Data:

import Mathlib
import Literature.Analysis.FluidPDE.HardSphereCollisionEnumeration
import Literature.Analysis.FluidPDE.HardSphereFlowJointMeasurable
import Summits.AtomisticToContinuum.HydrodynamicLimit.Theorems.OneFlightGossipEngineOneFlightLayeredChaosWindowEvent
import HarnessLib

/-!
# `OneFlightGossipEngine.OneFlightLayeredChaos` — the `n`-th collision time of a particle is measurable on the
good set, and so is the configuration at that time (crux stmt-AtomisticToContinuum-14535, helper for every line)

`Φ.nthCollisionTimeOf k n z = (nextTimeAfter S)^[n+1] 0` with `S` = the collision times of `k` along the orbit of
`z`, `nextTimeAfter S x = sInf (S ∩ (x, ∞))` (junk `0` when empty). On the good set `S` is locally finite, so
`nextTimeAfter S (T z) ≤ c` iff "some collision of `k` in `(T z, c]`" or "no collision after `T z` and `0 ≤ c`" —
countable Boolean combinations of the events "collision of `k` in `[q, c]`" (measurable on the good set:
`measurableSet_good_inter_exists_participates_Icc`, file `…WindowEvent`) and `{T < q}`. Induction on `n` gives
measurability of `z ↦ Φ.nthCollisionTimeOf k n z` on `Φ.good`; joint measurability of the flow on `Φ.good × ℝ`
(`HardSphereFlow.measurable_flow_prod_torus`) then gives measurability of `z ↦ Φ_{t_n(z)} z` there. No new definitions.
-/

open MeasureTheory Set Filter Topology
open Literature.Analysis.FluidPDE

namespace Summit.AtomisticToContinuum.HydrodynamicLimit.Theorems

variable {d : Type*} [Fintype d] {N : ℕ} {ε : ℝ}

/-- On a good orbit: `nextTimeAfter S x ≤ c` (with `S` the collision times of `k`) iff there is a collision of `k`
in `(x, c]`, or there is none after `x` and `0 ≤ c` (the junk value `sInf ∅ = 0`). [folklore] -/
theorem nextTimeAfter_collisionTimesOf_le_iff (Φ : HardSphereFlow (Torus.geometry d) ε N) (k : Fin N)
    {z : Config N d (UnitAddTorus d)} (hz : z ∈ Φ.good) (x c : ℝ) :
    nextTimeAfter (collisionTimesOf (Torus.geometry d) ε (fun t => Φ.flow t z) k) x ≤ c ↔
      (∃ s, Participates (Torus.geometry d) ε (Φ.flow s z) k ∧ x < s ∧ s ≤ c) ∨
        ((∀ s, Participates (Torus.geometry d) ε (Φ.flow s z) k → s ≤ x) ∧ 0 ≤ c) := by
  set S := collisionTimesOf (Torus.geometry d) ε (fun t => Φ.flow t z) k with hS
  have hfin : ∀ b, (S ∩ Ioc x b).Finite := fun b =>
    (Φ.isTrajectory z hz).finite_collisionTimesOf_inter_Ioc k x b
  by_cases hne : (S ∩ Ioi x).Nonempty
  · have hleast := isLeast_nextTimeAfter hfin hne
    constructor
    · intro h
      exact Or.inl ⟨_, hleast.1.1, hleast.1.2, h⟩
    · rintro (⟨s, hs, hxs, hsc⟩ | ⟨hall, _⟩)
      · exact (hleast.2 ⟨hs, hxs⟩).trans hsc
      · obtain ⟨s, hs, hxs⟩ := hne
        exact absurd (hall s hs) (not_le.2 hxs)
  · have hempty : S ∩ Ioi x = ∅ := not_nonempty_iff_eq_empty.1 hne
    rw [nextTimeAfter_of_eq_empty hempty]
    constructor
    · intro h
      refine Or.inr ⟨fun s hs => ?_, h⟩
      by_contra hxs
      exact hne ⟨s, hs, not_le.1 hxs⟩
    · rintro (⟨s, hs, hxs, _⟩ | ⟨_, h⟩)
      · exact absurd ⟨s, hs, hxs⟩ hne
      · exact h

/-- Measurability on the good set is preserved by `z ↦ nextTimeAfter (collision times of k) (T z)`: if all the
events `Φ.good ∩ {T ≤ c}` are measurable then so are all `Φ.good ∩ {nextTimeAfter S (T ·) ≤ c}`. [folklore] -/
theorem measurableSet_good_inter_nextTimeAfter_le (Φ : HardSphereFlow (Torus.geometry d) ε N) (k : Fin N)
    {T : Config N d (UnitAddTorus d) → ℝ}
    (hT : ∀ c : ℝ, MeasurableSet (Φ.good ∩ {z | T z ≤ c})) (c : ℝ) :
    MeasurableSet (Φ.good ∩ {z : Config N d (UnitAddTorus d) |
      nextTimeAfter (collisionTimesOf (Torus.geometry d) ε (fun t => Φ.flow t z) k) (T z) ≤ c}) := by
  -- building blocks
  have hlt : ∀ q : ℝ, MeasurableSet (Φ.good ∩ {z | T z < q}) := by
    intro q
    have : Φ.good ∩ {z | T z < q} = ⋃ n : ℕ, (Φ.good ∩ {z | T z ≤ q - 1 / ((n : ℝ) + 1)}) := by
      ext z
      simp only [mem_inter_iff, mem_setOf_eq, mem_iUnion]
      constructor
      · rintro ⟨hz, h⟩
        obtain ⟨n, hn⟩ := exists_nat_one_div_lt (sub_pos.2 h)
        exact ⟨n, hz, by linarith⟩
      · rintro ⟨n, hz, h⟩
        have : (0 : ℝ) < 1 / ((n : ℝ) + 1) := by positivity
        exact ⟨hz, by linarith⟩
    rw [this]
    exact MeasurableSet.iUnion fun n => hT _
  have hIcc : ∀ a b : ℝ, MeasurableSet (Φ.good ∩ {z : Config N d (UnitAddTorus d) |
      ∃ t ∈ Icc a b, Participates (Torus.geometry d) ε (Φ.flow t z) k}) :=
    fun a b => measurableSet_good_inter_exists_participates_Icc Φ k a b
  -- "a collision of k in (T z, b]"
  have hafter : ∀ b : ℝ, MeasurableSet (Φ.good ∩ {z : Config N d (UnitAddTorus d) |
      ∃ s, Participates (Torus.geometry d) ε (Φ.flow s z) k ∧ T z < s ∧ s ≤ b}) := by
    intro b
    have : Φ.good ∩ {z : Config N d (UnitAddTorus d) |
        ∃ s, Participates (Torus.geometry d) ε (Φ.flow s z) k ∧ T z < s ∧ s ≤ b} =
      ⋃ q : ℚ, ((Φ.good ∩ {z | T z < q}) ∩ (Φ.good ∩ {z : Config N d (UnitAddTorus d) |
        ∃ t ∈ Icc (q : ℝ) b, Participates (Torus.geometry d) ε (Φ.flow t z) k})) := by
      ext z
      simp only [mem_inter_iff, mem_setOf_eq, mem_iUnion]
      constructor
      · rintro ⟨hz, s, hs, hTs, hsb⟩
        obtain ⟨q, hq1, hq2⟩ := exists_rat_btwn hTs
        exact ⟨q, ⟨hz, hq1⟩, hz, s, ⟨hq2.le, hsb⟩, hs⟩
      · rintro ⟨q, ⟨hz, hq⟩, _, s, ⟨hqs, hsb⟩, hs⟩
        exact ⟨hz, s, hs, hq.trans_le hqs, hsb⟩
    rw [this]
    exact MeasurableSet.iUnion fun q => (hlt q).inter (hIcc q b)
  -- "no collision of k after T z"
  have hnone : MeasurableSet (Φ.good ∩ {z : Config N d (UnitAddTorus d) |
      ∀ s, Participates (Torus.geometry d) ε (Φ.flow s z) k → s ≤ T z}) := by
    have : Φ.good ∩ {z : Config N d (UnitAddTorus d) |
        ∀ s, Participates (Torus.geometry d) ε (Φ.flow s z) k → s ≤ T z} =
      Φ.good \ ⋃ K : ℕ, (Φ.good ∩ {z : Config N d (UnitAddTorus d) |
        ∃ s, Participates (Torus.geometry d) ε (Φ.flow s z) k ∧ T z < s ∧ s ≤ (K : ℝ)}) := by
      ext z
      simp only [mem_inter_iff, mem_setOf_eq, Set.mem_sdiff, mem_iUnion, not_exists, not_and, not_le]
      constructor
      · rintro ⟨hz, hall⟩
        refine ⟨hz, fun K _ s hs hTs => ?_⟩
        exact absurd (hall s hs) (not_le.2 hTs)
      · rintro ⟨hz, hno⟩
        refine ⟨hz, fun s hs => ?_⟩
        by_contra hTs
        obtain ⟨K, hK⟩ := exists_nat_ge s
        exact lt_irrefl (K : ℝ) ((hno K hz s hs (not_le.1 hTs)).trans_le hK)
    rw [this]
    exact Φ.measurableSet_good.diff (MeasurableSet.iUnion fun K => hafter K)
  -- assemble
  have hrepr : Φ.good ∩ {z : Config N d (UnitAddTorus d) |
      nextTimeAfter (collisionTimesOf (Torus.geometry d) ε (fun t => Φ.flow t z) k) (T z) ≤ c} =
    (Φ.good ∩ {z : Config N d (UnitAddTorus d) |
        ∃ s, Participates (Torus.geometry d) ε (Φ.flow s z) k ∧ T z < s ∧ s ≤ c}) ∪
      ((Φ.good ∩ {z : Config N d (UnitAddTorus d) |
        ∀ s, Participates (Torus.geometry d) ε (Φ.flow s z) k → s ≤ T z}) ∩ {_z | 0 ≤ c}) := by
    ext z
    simp only [mem_inter_iff, mem_setOf_eq, mem_union]
    constructor
    · rintro ⟨hz, h⟩
      rcases (nextTimeAfter_collisionTimesOf_le_iff Φ k hz (T z) c).1 h with h1 | ⟨h2, h3⟩
      · exact Or.inl ⟨hz, h1⟩
      · exact Or.inr ⟨⟨hz, h2⟩, h3⟩
    · rintro (⟨hz, h1⟩ | ⟨⟨hz, h2⟩, h3⟩)
      · exact ⟨hz, (nextTimeAfter_collisionTimesOf_le_iff Φ k hz (T z) c).2 (Or.inl h1)⟩
      · exact ⟨hz, (nextTimeAfter_collisionTimesOf_le_iff Φ k hz (T z) c).2 (Or.inr ⟨h2, h3⟩)⟩
  rw [hrepr]
  refine (hafter c).union (hnone.inter ?_)
  by_cases hc : 0 ≤ c
  · have : {_z : Config N d (UnitAddTorus d) | 0 ≤ c} = univ := eq_univ_of_forall fun _ => hc
    rw [this]; exact MeasurableSet.univ
  · have : {_z : Config N d (UnitAddTorus d) | 0 ≤ c} = ∅ := eq_empty_of_forall_notMem fun _ h => hc h
    rw [this]; exact MeasurableSet.empty

/-- **The `n`-th collision time of `k` is measurable on the good set** (all sublevel events). [folklore] -/
theorem measurableSet_good_inter_nthCollisionTimeOf_le (Φ : HardSphereFlow (Torus.geometry d) ε N)
    (k : Fin N) (n : ℕ) :
    ∀ c : ℝ, MeasurableSet (Φ.good ∩ {z : Config N d (UnitAddTorus d) | Φ.nthCollisionTimeOf k n z ≤ c}) := by
  induction n with
  | zero =>
    intro c
    have h0 : ∀ c' : ℝ, MeasurableSet (Φ.good ∩ {_z : Config N d (UnitAddTorus d) | (0 : ℝ) ≤ c'}) := by
      intro c'
      by_cases hc' : (0 : ℝ) ≤ c'
      · have : Φ.good ∩ {_z : Config N d (UnitAddTorus d) | (0 : ℝ) ≤ c'} = Φ.good :=
          inter_eq_left.2 fun _ _ => hc'
        rw [this]; exact Φ.measurableSet_good
      · have : Φ.good ∩ {_z : Config N d (UnitAddTorus d) | (0 : ℝ) ≤ c'} = ∅ :=
          eq_empty_of_forall_notMem fun _ h => hc' h.2
        rw [this]; exact MeasurableSet.empty
    have h := measurableSet_good_inter_nextTimeAfter_le Φ k (T := fun _ => (0 : ℝ)) h0 c
    have hset : Φ.good ∩ {z : Config N d (UnitAddTorus d) | Φ.nthCollisionTimeOf k 0 z ≤ c} =
        Φ.good ∩ {z : Config N d (UnitAddTorus d) |
          nextTimeAfter (collisionTimesOf (Torus.geometry d) ε (fun t => Φ.flow t z) k) 0 ≤ c} := rfl
    rw [hset]; exact h
  | succ n ih =>
    intro c
    have h := measurableSet_good_inter_nextTimeAfter_le Φ k (T := fun z => Φ.nthCollisionTimeOf k n z) ih c
    have hset : Φ.good ∩ {z : Config N d (UnitAddTorus d) | Φ.nthCollisionTimeOf k (n + 1) z ≤ c} =
        Φ.good ∩ {z : Config N d (UnitAddTorus d) |
          nextTimeAfter (collisionTimesOf (Torus.geometry d) ε (fun t => Φ.flow t z) k)
            (Φ.nthCollisionTimeOf k n z) ≤ c} := by
      ext z
      simp only [mem_inter_iff, mem_setOf_eq]
      rw [show Φ.nthCollisionTimeOf k (n + 1) z = nextTimeAfter
          (collisionTimesOf (Torus.geometry d) ε (fun t => Φ.flow t z) k) (Φ.nthCollisionTimeOf k n z) from
        nthTimeAfter_succ _ _ _]
    rw [hset]; exact h

/-- The `n`-th collision time of `k`, restricted to the good set, is a measurable function. [folklore] -/
theorem measurable_nthCollisionTimeOf_restrict (Φ : HardSphereFlow (Torus.geometry d) ε N) (k : Fin N) (n : ℕ) :
    Measurable fun z : Φ.good => Φ.nthCollisionTimeOf k n (z : Config N d (UnitAddTorus d)) := by
  refine measurable_of_Iic fun c => ?_
  have : (fun z : Φ.good => Φ.nthCollisionTimeOf k n (z : Config N d (UnitAddTorus d))) ⁻¹' Iic c =
      Subtype.val ⁻¹' (Φ.good ∩ {z : Config N d (UnitAddTorus d) | Φ.nthCollisionTimeOf k n z ≤ c}) := by
    ext z
    simp only [mem_preimage, mem_Iic, mem_inter_iff, mem_setOf_eq, Subtype.coe_prop, true_and]
  rw [this]
  exact measurable_subtype_coe (measurableSet_good_inter_nthCollisionTimeOf_le Φ k n c)

/-- **The configuration at the `n`-th collision time of `k` is measurable on the good set** (joint measurability
of the flow on `Φ.good × ℝ`). [folklore] -/
theorem measurable_flow_nthCollisionTimeOf_restrict : ∀ {d : Type*} [Fintype d] {N : ℕ} {ε : ℝ} (Φ : Literature.Analysis.FluidPDE.HardSphereFlow (Literature.Analysis.FluidPDE.Torus.geometry d) ε N) (k : Fin N) (n : ℕ), Measurable fun z : Φ.good => Φ.flow (Φ.nthCollisionTimeOf k n (z : Literature.Analysis.FluidPDE.Config N d (UnitAddTorus d))) (z : Literature.Analysis.FluidPDE.Config N d (UnitAddTorus d)) := by
  intro d _ N ε Φ k n
  exact Φ.measurable_flow_prod_torus.comp (measurable_id.prodMk (measurable_nthCollisionTimeOf_restrict Φ k n))

end Summit.AtomisticToContinuum.HydrodynamicLimit.Theorems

What to do: Your task is to copy each line of the entries that includes the word "import".

Output for this task:
import Mathlib
import Literature.Analysis.FluidPDE.HardSphereCollisionEnumeration
import Literature.Analysis.FluidPDE.HardSphereFlowJointMeasurable
import Summits.AtomisticToContinuum.HydrodynamicLimit.Theorems.OneFlightGossipEngineOneFlightLayeredChaosWindowEvent
import HarnessLib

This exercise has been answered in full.